— «Ты б в церковь сходил», — советует Марго.
— «Так были вчера, в Казани-то. Темно, свечками пахнет. Ладно, пойду я, а то отец снова возмущаться будет. Он вечно мной недоволен».
С печалью тоскливой обреченности на челе, мой собеседник уходит.
— «Не забудь передать этой бабке мой привет!» — хрипло окликиваю его.
Дверь закрывается. Я снова делю пустоту. Делю, само собой, между собой… и собой. Ладно, деньги он взял. Надеюсь, что не забудет о них до пристани. Там, на причале, увидишь немало престарелых франтующихся дворян и ничейных, бесконечно свободных, дворняг. Ходят себе вволю, глядят до тошноты на реку, на корабли да на нищих, торгующих памятью старух. Пялятся сверху вниз. До тошноты. Не боясь материнского окрика. Свободные — позавидуешь.
Только бы не завидовал. Только бы не забыл.
Черт тебя дери, скучный день! Четыре с половиною часа мучительно сгинули, рожденные заточением, во чреве узкой полутемной одиночной моей камеры. «Не выходи из комнаты, считай, что тебя продуло… Не выходи из комнаты, не совершай ошибку…» — картаво нашептывал из недров памяти Бродский. Гоголевский Вий, вооруженный копьеобразным «i», восставал из-под ковра прямо посредине темницы моей, весь облепленный жирным черноземом, всякий раз, когда погружалась я в дряхлую, изгрызенную временем старухину книгу. На стенах проступают, потемнелые суровые лики православных святых; Хома Брут мертвецкими от ужаса глазами косится на меня. Бедная напневмониченная панночка Марго приколочена к своей домовине. Ждите, ждите, алмазная донна — Ваше время еще не пришло; швабру понапрасну унесла горничная. Я не выхожу из комнаты. Желание проверить себя на прочность не пускает прочь, накрепко прибив к кровати, примотав одеялом. Я едва дожидаюсь смерти Брута, едва доживаю сама до рождения нового вечера, сулящего мне салонные стены и встречу с музыкой. Мой спасительный крик петуха — приход доктора, радостной, прекрасноголосой.
— «Как тут наша больная?»
— «Спасибо, жива», — почти улыбаюсь, говорю почти честно.
— «Обед приносили? Я просила подать Вам его сегодня здесь».
— «Да-да, спасибо. Я немного поела».
Меряет мою температуру, гладит по голове, дает новую порцию лекарства и ставит на стол пузырек с микстурой. Движения быстры и отточенны, как у пианиста.
— «Выпейте микстуру через полчаса и продолжайте лежать. Лучше будет, если заснете; тогда температура упадет сильнее».

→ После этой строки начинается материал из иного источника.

import Literature.NumberTheory.DiophantineGeometry.AVIsogenyTateHomPoincareProofs
import HarnessLib

/-!
# Injectivity of the Tate map from Step I alone (Mumford §19, Thm. 3; Milne 1986, Thm. 12.5)

Third proof file for the named fact
`Literature.AlgebraicGeometry.Motives.AbelianVariety.faltingsTateMap_injective A B` of `AVIsogenyTate`
(for every prime `ℓ` invertible in `K`, `ℤ_ℓ ⊗_ℤ Hom(A, B) → Hom_{Γ_K}(T_ℓ A, T_ℓ B)` is injective;
Mumford, *Abelian Varieties*, §19, Theorem 3; Milne, *Abelian Varieties* (1986), Thm. 12.5), after
`AVIsogenyTateInjectiveProofs` (Milne's Lemma 12.6 and the `ℓ`-adic criterion, reducing the fact to
`module_finite_hom A B`) and `AVIsogenyTateHomStepIIProofs` (Step II: injectivity on `ℤ_ℓ ⊗ M` for a
*saturated* finitely generated `M ≤ Hom(A, B)`).

The printed proof of Theorem 3 (Mumford pp. 176–178; Milne 1986, PDF pp. 190–192 of the held copy
of Cornell–Silverman) has three steps: (I) the saturation `ℚM ∩ Hom(A, B)` of a finitely generated
`M` is finitely generated (degree polynomial, Poincaré reducibility); (II) hence `T_ℓ` is injective
on `ℤ_ℓ ⊗ M` for such saturations (Lemma 12.6 and `ℓ`-adic approximation); (III) hence
`rank Hom(A, B) ≤ 4 dim A dim B` and `Hom(A, B)` is finitely generated (structure of `T_ℓ`, i.e. the
torsion counts). The injectivity assertion of Theorem 3 needs **only (I) and (II)**: every element
of `ℤ_ℓ ⊗ Hom(A, B)` comes from `ℤ_ℓ ⊗ M` for some finitely generated `M`, hence from `ℤ_ℓ ⊗ S₀`
for the saturation `S₀ ⊇ M`, on which the Tate map is injective. This file records that deduction,
so that in the tree `faltingsTateMap_injective A B` no longer passes through `module_finite_hom A B`
(and thereby through the torsion counts `natCard_torsionPoints_of_isAlgClosed` of `A` and `B`, the
theorem of the cube side of Step III), but rests on Step I alone — and in fact on its `ℓ`-primary
part:

* `AbelianVariety.faltingsTateMap_comp_baseChange_injective_of_pow_saturated` — Step II for an
  `ℓ`-saturated finitely generated `M` (`ℓᵏ f ∈ M ⇒ f ∈ M`; the printed argument uses saturation
  only at powers of `ℓ`);
* `AbelianVariety.faltingsTateMap_injective_of_exists_fg_pow_saturation` — **injectivity at `ℓ`
  from the `ℓ`-local Step I**: if the `ℓ`-saturation `{f | ℓᵏ f ∈ M}` of every finitely generated
  `M ≤ Hom(A, B)` lies in a finitely generated subgroup, `faltingsTateMap A B ℓ` is injective;
* `AbelianVariety.faltingsTateMap_injective_of_exists_fg_saturation` — **the named fact
  `faltingsTateMap_injective A B` from Step I** for the pair `(A, B)` (saturations of finitely
  generated subgroups of `Hom(A, B)` lie in finitely generated subgroups; Milne 1986, Lemma 12.7,
  condition `(*)`);
* `AbelianVariety.faltingsTateMap_injective_end_of_degree` — for `X` all of whose non-zero
  endomorphisms are isogenies (e.g. `X` simple), `faltingsTateMap_injective X X` from the degree
  theorem for `End(X)` alone (Mumford §19, Thm. 2; Step I is then
  `exists_fg_saturation_end_of_degree` of `AVIsogenyTateHomStepIProofs`) — no Poincaré
  reducibility, no torsion counts;
* `AbelianVariety.faltingsTateMap_injective_of_poincare_of_degree` (and `…_of_charZero`,
  `…_of_isIsogeny_zsmul_id`) — `faltingsTateMap_injective A B` for all `A`, `B` from the hypotheses
  of `exists_fg_saturation_hom_of_poincare` (`AVIsogenyTateHomPoincareProofs`): torsion-freeness of
  `Hom` (automatic in characteristic `0`, or from `isIsogeny_zsmul_id`), "non-zero homomorphisms
  between simple abelian varieties are isogenies" (§19 Cor. 2 of Thm. 1), the degree theorem for
  simple abelian varieties (§19 Thm. 2) and Poincaré's complete reducibility theorem (§19 Thm. 1) —
  again without the torsion counts that `module_finite_hom_of_poincare_of_degree_of_natCard_torsionPoints`
  needs.

So the trust base of `faltingsTateMap_injective` displayed in the tree is now: Poincaré
reducibility, simplicity ⇒ isogeny, and the degree theorem (resp. the degree theorem alone for
`End(X)`, `X` simple).

## References

* [MumfordAV1970] D. Mumford, *Abelian Varieties*, §19, Theorem 3 and its proof (pp. 176–178 of
  the 2nd ed.). Not held; architecture as in Milne 1986.
* [Milne1986AbelianVarieties] J. S. Milne, *Abelian Varieties*, in Cornell–Silverman (eds.),
  *Arithmetic Geometry*, Springer 1986, §12, Thm. 12.5, Lemmas 12.6–12.7 (held:
  `book:cornellnd-arithmetic-geometry`, PDF pp. 190–192).

## Design

No definitions, no named facts. The `ℓ`-saturation of `M` is built inside the proof as an
anonymous `Submodule ℤ (A ⟶ B)`; "an element of `ℤ_ℓ ⊗ Hom(A, B)` comes from `ℤ_ℓ ⊗ M` with `M`
finitely generated" is Mathlib's `TensorProduct.exists_finite_submodule_right_of_setFinite`, and no
flatness of `ℤ_ℓ` is needed (injectivity is tested on the composite `ℤ_ℓ ⊗ S₀ → Hom_{Γ_K}`).
Mathlib searched and used: `TensorProduct.exists_finite_submodule_right_of_setFinite`,
`LinearMap.baseChange_eq_ltensor`, `LinearMap.lTensor_comp`, `Submodule.FG.of_le_of_isNoetherian`.
-/

universe u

Теперь обещаний я не даю. Петух огласил конец моему мытарству, двери тюрьмы отворились. Грешный страстотерпец выходит на свободу.
Или на пытку.
Сегодня на концерт я немного опаздываю, потому что иду медленно и осторожно, поминутно по колено увязая в шатающемся и зыбучем ковре. В салоне все уже на своих местах; высокие вовсюстенные окна завешаны земельно-бурыми портьерами, отливающими бронзой, и только узенькая вертикальная полоска внешнего мира виднеется на стыке двух из них. Неведомо откуда вынырнувший пианист властным движением задергивает небо темным богатым бархатным полотнищем и подходит к роялю. Я сажусь рядом с младшим своим приятелем, который громко шепчет в мое гудящее ухо:
— «Старуха не взяла денег; сказала, что голодать будет, но милостыни не возьмет. Странная бабка! Кому нужна ее рухлядь, и так все равно, что побирается!..»
Мать шикнула на него, а отец, сидевший на ряд впереди, повернулся и уничтожающе на нас глянул: музыкант уже успел приступить к избиению клавиш.
В тот вечер был Григ. Ветром холодных норвежских высокогорий, где гуляла с пастушьими перепевами душа великого Эдварда, вольно и вихренно ворвалась к нам его буйная, дьявольская, гневная музыка. Впрочем, об этом следует говорить не так. Сейчас забудьте все, что знали и видели доныне. Дочиста, до девственной чистоты памяти забудьте. Окажитесь теперь в тесной и темной, слегка подсвеченной золотисто изнутри коробке концертного зала, маленького и многолюдного. А теперь слушайте, видьте… Глядите во все глаза, не пропуская ни черточки моей изголовной, иссердной чертовщины!